#### Work instruction:
Pick each line containing "Kodaira" out of the records.

- - - - - - -

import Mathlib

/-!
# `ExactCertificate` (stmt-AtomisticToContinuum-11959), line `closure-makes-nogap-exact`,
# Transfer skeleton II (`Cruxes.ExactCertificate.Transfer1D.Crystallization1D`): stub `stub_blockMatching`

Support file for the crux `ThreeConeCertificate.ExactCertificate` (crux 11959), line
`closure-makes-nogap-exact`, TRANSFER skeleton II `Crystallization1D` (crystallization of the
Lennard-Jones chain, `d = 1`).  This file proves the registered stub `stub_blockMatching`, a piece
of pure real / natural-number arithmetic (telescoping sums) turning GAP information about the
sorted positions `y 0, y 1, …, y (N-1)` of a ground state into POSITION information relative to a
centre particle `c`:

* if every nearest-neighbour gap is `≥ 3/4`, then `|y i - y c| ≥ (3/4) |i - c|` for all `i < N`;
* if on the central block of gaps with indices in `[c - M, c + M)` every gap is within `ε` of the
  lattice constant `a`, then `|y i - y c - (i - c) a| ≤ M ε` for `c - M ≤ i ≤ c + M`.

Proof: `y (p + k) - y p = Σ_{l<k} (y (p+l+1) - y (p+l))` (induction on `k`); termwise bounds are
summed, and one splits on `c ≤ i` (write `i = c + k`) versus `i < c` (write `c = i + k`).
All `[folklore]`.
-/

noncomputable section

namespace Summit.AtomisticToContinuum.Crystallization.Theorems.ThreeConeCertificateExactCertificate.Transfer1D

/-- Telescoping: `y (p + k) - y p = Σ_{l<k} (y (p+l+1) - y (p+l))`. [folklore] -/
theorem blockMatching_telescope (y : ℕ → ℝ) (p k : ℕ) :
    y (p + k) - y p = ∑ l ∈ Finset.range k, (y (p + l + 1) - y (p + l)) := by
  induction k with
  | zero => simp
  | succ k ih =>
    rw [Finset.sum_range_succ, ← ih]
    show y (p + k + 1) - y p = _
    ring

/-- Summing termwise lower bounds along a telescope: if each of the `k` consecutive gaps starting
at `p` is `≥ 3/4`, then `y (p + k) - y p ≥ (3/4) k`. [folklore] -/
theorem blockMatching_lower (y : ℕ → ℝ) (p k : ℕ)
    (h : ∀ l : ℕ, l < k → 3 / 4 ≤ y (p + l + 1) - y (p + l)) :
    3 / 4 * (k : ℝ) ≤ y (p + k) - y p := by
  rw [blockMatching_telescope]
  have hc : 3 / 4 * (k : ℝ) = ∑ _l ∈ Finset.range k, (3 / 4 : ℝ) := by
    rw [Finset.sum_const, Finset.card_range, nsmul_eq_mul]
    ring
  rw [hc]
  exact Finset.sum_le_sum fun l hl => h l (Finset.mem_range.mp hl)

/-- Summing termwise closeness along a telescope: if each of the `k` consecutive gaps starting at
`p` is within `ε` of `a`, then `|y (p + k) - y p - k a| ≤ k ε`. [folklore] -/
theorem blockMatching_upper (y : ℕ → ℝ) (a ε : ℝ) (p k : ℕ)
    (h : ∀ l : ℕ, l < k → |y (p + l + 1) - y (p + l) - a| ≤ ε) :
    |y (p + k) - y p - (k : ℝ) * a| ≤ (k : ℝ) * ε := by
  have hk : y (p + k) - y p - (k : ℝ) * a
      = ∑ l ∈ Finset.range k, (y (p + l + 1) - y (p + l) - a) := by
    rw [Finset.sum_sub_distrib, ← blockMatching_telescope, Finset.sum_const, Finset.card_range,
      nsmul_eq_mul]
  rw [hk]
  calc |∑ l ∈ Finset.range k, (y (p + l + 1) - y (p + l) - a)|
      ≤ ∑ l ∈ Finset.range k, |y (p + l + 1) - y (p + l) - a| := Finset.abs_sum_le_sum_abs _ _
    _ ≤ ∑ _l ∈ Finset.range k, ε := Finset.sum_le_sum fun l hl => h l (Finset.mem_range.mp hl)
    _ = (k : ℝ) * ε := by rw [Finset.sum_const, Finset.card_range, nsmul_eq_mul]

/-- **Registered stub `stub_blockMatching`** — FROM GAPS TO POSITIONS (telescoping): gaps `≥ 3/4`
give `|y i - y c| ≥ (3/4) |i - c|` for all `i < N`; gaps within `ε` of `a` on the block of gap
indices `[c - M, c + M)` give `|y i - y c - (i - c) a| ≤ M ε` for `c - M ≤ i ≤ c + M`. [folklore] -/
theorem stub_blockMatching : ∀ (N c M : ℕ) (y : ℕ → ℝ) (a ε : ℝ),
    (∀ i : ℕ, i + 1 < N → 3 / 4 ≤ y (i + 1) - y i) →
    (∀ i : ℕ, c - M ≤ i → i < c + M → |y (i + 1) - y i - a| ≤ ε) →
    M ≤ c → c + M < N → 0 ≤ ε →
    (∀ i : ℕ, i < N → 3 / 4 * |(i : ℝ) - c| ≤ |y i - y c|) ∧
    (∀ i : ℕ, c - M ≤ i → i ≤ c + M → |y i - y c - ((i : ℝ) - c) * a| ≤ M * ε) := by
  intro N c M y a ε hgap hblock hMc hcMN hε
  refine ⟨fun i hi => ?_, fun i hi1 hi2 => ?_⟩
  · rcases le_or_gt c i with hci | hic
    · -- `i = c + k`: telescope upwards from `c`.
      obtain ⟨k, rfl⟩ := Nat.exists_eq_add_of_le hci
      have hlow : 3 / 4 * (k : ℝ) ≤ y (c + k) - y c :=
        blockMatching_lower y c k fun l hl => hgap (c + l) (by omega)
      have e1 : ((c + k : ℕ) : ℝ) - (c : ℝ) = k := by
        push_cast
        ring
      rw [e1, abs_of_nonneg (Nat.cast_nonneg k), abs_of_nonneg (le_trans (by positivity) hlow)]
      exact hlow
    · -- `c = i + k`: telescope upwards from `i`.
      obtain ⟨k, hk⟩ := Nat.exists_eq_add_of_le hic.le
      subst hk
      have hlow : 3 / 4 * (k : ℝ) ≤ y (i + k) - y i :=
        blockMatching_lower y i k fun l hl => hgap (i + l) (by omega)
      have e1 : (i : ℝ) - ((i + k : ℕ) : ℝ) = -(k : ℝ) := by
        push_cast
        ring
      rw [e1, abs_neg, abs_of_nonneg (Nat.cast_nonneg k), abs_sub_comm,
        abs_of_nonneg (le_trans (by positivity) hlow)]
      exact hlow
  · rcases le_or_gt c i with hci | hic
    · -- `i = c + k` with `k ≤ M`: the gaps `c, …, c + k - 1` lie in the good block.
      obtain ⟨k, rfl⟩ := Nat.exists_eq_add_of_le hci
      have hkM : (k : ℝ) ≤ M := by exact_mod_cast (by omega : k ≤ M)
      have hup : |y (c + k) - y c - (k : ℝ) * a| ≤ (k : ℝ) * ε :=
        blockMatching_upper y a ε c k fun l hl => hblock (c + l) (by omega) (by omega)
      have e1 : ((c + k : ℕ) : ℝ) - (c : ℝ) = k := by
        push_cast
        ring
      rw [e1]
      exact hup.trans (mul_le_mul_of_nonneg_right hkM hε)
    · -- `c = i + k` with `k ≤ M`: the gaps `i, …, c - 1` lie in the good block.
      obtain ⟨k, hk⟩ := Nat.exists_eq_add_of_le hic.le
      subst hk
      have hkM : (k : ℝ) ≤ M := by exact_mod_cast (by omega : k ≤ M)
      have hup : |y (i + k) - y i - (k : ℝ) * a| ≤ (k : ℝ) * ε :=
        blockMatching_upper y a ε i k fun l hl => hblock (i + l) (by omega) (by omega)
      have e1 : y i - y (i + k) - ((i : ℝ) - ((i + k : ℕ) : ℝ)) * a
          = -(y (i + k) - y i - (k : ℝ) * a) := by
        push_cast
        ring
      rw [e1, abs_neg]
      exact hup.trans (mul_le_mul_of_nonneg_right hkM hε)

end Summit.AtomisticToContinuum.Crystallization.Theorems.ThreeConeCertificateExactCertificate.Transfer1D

- - - - - - -

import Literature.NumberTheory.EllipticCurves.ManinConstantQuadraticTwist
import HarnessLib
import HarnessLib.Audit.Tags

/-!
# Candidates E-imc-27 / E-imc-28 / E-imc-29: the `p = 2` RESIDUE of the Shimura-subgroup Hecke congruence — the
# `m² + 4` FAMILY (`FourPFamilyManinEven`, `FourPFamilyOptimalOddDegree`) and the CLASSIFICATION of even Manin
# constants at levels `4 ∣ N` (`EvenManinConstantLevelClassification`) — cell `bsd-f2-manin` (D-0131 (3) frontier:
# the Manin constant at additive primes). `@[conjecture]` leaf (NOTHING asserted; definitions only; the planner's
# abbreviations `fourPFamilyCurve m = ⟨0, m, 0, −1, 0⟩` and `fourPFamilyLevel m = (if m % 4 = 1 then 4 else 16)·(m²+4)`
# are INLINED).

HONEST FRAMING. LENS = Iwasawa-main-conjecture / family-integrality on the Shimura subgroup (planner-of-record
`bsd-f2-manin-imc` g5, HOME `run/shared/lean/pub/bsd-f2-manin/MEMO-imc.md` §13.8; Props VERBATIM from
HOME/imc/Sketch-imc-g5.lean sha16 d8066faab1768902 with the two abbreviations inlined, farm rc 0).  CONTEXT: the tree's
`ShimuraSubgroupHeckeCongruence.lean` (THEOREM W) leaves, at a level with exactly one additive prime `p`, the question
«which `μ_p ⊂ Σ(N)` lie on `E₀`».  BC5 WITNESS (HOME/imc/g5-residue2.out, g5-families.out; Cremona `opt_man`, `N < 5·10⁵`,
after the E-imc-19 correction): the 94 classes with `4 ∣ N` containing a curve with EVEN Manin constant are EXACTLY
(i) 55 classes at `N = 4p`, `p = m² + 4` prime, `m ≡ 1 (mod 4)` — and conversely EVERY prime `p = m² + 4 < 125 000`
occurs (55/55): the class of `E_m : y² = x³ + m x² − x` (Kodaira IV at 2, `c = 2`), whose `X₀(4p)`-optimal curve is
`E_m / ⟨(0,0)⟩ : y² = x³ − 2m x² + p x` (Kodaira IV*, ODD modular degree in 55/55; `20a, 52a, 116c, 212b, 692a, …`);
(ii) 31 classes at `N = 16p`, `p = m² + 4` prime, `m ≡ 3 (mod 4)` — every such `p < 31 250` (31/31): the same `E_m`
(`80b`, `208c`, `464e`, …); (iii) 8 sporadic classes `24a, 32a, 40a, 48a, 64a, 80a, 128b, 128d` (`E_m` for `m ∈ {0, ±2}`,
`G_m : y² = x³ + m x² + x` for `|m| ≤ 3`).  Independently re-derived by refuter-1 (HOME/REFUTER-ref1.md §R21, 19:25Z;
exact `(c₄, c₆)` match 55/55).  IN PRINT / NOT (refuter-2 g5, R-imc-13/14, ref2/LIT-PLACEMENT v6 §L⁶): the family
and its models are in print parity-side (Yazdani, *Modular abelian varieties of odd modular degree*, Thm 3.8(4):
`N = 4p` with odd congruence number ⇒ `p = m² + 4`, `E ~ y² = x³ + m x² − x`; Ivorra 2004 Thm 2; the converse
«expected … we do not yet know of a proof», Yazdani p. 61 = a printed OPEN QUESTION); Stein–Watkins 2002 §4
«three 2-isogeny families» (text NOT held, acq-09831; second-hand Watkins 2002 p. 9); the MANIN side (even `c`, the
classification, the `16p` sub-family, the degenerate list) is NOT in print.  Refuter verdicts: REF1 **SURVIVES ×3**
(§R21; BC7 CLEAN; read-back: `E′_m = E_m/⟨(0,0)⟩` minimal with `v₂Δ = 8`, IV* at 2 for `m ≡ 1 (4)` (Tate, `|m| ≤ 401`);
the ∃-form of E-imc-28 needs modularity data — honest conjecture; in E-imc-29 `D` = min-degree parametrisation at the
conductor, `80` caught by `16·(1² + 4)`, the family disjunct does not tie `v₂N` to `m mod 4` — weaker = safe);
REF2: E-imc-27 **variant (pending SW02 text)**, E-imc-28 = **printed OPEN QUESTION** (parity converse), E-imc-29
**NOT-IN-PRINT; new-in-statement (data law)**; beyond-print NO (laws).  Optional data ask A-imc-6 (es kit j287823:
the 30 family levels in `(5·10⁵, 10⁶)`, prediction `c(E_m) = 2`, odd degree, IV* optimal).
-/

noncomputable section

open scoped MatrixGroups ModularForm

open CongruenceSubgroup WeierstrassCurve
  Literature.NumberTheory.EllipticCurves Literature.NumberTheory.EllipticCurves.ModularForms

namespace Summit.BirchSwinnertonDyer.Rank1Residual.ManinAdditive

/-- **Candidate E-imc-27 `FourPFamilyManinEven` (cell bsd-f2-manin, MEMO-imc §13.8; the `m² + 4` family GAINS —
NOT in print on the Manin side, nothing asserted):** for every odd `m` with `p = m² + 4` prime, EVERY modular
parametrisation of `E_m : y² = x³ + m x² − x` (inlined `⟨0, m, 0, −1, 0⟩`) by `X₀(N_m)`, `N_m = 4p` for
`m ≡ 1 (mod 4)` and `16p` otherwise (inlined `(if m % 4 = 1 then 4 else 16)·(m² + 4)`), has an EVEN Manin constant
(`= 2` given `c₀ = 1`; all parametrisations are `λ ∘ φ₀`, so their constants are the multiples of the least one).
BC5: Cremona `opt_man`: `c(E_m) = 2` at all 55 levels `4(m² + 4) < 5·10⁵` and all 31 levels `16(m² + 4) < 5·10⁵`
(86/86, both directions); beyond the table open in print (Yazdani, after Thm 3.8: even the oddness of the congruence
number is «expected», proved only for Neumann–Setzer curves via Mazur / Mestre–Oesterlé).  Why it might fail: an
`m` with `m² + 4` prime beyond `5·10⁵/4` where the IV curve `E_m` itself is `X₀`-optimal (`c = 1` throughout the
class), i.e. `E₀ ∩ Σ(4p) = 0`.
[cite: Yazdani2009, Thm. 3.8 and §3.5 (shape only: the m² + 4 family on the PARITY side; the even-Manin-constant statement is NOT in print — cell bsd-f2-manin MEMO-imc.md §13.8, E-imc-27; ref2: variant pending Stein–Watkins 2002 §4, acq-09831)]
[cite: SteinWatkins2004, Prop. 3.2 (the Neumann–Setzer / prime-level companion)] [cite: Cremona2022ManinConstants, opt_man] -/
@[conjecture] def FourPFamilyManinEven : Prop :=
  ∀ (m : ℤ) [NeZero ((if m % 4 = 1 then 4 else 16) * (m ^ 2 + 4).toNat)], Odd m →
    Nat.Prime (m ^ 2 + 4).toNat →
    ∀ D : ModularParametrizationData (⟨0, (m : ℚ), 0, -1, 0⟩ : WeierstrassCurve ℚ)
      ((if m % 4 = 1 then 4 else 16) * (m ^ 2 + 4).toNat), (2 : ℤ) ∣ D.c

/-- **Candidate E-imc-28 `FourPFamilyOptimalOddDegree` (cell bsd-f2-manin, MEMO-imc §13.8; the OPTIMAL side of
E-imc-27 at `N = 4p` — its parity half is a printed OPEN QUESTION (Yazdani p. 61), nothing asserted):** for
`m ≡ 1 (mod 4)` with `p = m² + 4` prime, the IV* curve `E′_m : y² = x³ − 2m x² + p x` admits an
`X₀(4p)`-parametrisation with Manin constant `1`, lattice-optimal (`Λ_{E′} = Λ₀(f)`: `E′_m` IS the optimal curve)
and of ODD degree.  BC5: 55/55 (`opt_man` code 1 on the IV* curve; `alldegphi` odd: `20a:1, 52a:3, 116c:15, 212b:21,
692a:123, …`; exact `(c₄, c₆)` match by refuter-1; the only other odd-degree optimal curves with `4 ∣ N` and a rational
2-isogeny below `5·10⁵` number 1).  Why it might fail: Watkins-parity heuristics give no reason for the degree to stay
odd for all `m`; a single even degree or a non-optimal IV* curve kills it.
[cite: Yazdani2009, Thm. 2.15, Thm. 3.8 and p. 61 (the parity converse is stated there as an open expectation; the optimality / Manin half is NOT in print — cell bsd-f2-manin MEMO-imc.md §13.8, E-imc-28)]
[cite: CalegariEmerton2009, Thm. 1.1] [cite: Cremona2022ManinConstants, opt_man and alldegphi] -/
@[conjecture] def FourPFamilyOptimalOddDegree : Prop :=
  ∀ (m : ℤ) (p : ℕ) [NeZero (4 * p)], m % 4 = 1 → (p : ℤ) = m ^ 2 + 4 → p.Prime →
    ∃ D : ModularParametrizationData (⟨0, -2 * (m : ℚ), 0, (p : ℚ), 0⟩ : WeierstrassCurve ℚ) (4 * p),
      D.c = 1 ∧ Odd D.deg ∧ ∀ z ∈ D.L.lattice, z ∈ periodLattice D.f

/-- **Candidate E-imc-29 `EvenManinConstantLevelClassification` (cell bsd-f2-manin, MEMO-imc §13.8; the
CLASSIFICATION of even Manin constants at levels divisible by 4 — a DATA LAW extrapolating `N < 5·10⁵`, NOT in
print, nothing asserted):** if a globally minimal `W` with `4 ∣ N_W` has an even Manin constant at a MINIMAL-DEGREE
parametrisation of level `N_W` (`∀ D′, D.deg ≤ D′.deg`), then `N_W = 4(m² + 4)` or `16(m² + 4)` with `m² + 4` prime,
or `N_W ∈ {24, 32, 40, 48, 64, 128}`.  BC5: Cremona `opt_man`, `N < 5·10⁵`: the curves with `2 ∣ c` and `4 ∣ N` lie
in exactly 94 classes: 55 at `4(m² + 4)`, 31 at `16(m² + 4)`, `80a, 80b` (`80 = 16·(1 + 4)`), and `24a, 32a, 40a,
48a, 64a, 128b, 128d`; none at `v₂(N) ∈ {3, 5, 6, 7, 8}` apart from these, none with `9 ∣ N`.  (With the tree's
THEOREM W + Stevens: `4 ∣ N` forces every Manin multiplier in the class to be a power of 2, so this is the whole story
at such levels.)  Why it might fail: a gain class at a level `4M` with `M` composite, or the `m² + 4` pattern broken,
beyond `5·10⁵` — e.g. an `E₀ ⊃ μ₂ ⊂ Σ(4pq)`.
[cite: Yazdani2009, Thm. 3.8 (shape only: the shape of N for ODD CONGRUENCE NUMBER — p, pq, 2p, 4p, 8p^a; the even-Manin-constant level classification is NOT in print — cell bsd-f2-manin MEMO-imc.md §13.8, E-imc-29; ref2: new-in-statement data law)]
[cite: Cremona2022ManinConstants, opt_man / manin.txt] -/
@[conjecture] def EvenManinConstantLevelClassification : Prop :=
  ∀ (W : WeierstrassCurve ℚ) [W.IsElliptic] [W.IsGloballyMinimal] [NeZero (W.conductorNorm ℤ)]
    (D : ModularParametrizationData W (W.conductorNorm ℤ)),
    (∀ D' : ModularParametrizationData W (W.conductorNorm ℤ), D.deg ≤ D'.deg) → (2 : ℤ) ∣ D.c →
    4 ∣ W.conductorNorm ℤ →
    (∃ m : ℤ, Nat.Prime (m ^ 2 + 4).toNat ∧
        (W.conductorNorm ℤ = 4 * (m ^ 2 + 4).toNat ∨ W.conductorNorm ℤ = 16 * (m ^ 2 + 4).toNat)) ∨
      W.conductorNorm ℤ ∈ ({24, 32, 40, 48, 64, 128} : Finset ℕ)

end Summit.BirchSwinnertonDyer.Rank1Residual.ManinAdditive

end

- - - - - - -

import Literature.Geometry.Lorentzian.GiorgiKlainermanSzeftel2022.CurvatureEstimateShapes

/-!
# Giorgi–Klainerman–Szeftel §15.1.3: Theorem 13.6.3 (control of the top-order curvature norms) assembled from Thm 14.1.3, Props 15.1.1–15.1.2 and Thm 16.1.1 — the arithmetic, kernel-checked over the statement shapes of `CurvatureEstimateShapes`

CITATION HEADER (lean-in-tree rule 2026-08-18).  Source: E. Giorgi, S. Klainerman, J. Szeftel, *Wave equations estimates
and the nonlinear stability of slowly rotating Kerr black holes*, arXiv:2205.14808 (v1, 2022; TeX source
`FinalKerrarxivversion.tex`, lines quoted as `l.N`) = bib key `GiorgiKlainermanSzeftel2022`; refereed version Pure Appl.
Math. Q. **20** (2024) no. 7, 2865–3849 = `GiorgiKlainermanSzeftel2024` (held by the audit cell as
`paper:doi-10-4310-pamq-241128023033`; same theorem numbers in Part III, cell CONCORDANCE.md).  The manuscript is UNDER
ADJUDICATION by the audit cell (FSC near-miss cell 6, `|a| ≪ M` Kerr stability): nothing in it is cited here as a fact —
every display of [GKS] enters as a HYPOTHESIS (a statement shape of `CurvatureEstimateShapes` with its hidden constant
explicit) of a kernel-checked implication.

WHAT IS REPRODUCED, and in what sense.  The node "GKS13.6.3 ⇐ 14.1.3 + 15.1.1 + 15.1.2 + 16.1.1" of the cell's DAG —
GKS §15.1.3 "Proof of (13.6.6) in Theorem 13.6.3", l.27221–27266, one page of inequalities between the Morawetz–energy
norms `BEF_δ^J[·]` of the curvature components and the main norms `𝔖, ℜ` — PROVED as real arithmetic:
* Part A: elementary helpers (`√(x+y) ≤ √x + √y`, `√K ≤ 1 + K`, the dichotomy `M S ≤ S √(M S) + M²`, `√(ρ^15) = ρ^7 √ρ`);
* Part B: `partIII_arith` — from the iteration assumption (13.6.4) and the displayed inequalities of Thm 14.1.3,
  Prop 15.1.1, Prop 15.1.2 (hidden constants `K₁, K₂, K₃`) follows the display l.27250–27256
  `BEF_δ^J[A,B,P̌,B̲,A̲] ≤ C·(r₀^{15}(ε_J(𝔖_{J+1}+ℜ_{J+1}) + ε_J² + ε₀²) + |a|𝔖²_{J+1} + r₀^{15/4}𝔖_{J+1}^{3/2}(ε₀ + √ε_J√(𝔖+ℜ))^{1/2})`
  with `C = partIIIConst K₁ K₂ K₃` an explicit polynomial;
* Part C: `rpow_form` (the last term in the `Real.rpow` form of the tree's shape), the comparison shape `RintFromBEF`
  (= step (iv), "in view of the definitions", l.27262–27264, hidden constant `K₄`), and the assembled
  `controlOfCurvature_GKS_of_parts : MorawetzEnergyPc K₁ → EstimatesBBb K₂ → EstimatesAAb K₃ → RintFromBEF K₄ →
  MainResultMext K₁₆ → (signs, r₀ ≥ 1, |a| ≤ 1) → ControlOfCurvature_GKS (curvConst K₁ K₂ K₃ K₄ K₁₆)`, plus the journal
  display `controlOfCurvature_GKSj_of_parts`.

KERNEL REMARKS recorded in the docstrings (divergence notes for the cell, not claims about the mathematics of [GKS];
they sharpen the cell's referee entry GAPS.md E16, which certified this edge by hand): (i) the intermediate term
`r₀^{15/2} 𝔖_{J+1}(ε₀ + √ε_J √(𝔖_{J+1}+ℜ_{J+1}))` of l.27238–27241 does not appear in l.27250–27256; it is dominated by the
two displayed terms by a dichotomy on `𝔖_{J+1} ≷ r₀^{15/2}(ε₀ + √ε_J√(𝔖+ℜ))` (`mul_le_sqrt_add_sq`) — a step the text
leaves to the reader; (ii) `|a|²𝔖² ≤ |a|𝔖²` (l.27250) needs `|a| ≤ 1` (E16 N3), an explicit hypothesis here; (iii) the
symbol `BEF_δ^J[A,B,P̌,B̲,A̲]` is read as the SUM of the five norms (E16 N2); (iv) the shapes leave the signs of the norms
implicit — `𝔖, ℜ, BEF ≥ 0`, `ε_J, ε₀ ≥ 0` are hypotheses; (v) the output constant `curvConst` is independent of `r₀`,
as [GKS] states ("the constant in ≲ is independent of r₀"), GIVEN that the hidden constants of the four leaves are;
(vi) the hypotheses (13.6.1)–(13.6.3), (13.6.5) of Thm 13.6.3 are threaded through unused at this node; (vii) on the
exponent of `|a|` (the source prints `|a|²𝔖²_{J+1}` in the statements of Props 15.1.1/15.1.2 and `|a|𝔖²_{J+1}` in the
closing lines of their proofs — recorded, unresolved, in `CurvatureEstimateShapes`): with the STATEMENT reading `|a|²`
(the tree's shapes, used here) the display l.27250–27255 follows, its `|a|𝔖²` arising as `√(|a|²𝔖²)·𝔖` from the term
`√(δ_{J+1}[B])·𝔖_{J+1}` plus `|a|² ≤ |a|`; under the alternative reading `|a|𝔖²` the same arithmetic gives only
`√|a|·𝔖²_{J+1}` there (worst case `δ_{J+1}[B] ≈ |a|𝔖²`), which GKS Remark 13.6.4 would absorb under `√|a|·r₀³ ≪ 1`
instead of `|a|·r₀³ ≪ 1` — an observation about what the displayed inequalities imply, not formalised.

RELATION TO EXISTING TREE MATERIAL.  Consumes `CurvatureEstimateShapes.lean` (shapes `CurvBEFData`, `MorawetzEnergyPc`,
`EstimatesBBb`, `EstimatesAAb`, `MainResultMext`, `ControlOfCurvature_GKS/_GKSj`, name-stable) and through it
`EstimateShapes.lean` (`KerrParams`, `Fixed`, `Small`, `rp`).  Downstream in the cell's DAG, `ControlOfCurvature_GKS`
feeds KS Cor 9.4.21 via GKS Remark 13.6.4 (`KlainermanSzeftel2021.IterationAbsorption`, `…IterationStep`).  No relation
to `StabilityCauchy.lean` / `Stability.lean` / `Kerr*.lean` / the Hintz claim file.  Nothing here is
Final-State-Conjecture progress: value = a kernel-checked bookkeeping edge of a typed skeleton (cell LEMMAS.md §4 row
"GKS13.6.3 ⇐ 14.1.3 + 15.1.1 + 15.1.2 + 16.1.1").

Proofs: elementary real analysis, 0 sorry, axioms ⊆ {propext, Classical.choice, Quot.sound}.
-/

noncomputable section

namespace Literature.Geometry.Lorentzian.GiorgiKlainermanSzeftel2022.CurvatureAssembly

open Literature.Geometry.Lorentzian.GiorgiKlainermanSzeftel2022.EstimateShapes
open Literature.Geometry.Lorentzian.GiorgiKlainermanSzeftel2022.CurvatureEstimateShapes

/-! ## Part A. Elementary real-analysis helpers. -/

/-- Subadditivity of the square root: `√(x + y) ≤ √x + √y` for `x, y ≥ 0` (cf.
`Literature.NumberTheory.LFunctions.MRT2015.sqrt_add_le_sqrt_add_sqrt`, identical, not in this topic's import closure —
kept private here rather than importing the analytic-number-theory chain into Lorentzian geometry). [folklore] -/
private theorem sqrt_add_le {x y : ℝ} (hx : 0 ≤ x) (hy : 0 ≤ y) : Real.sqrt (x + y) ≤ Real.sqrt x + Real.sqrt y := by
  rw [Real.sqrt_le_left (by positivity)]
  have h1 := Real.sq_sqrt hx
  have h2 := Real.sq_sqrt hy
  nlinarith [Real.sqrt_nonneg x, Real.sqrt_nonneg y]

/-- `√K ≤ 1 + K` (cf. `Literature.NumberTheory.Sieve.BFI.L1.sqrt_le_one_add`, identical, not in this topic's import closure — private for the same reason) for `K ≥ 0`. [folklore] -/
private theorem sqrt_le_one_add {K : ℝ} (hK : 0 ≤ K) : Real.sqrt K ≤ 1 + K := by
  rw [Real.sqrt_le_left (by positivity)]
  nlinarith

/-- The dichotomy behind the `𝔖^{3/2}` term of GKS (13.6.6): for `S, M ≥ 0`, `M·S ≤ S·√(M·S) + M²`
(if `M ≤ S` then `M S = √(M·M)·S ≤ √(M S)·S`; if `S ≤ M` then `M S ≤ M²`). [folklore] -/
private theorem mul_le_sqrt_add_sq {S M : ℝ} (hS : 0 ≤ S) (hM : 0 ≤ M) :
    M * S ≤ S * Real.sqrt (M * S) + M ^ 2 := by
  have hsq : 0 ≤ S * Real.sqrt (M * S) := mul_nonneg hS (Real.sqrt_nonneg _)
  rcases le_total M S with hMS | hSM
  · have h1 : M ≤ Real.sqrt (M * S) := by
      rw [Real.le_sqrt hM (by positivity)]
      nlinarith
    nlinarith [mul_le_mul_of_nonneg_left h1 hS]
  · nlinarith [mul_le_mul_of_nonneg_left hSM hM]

- - - - - - -

#### Solution to this task:
occurs (55/55): the class of `E_m : y² = x³ + m x² − x` (Kodaira IV at 2, `c = 2`), whose `X₀(4p)`-optimal curve is
`E_m / ⟨(0,0)⟩ : y² = x³ − 2m x² + p x` (Kodaira IV*, ODD modular degree in 55/55; `20a, 52a, 116c, 212b, 692a, …`);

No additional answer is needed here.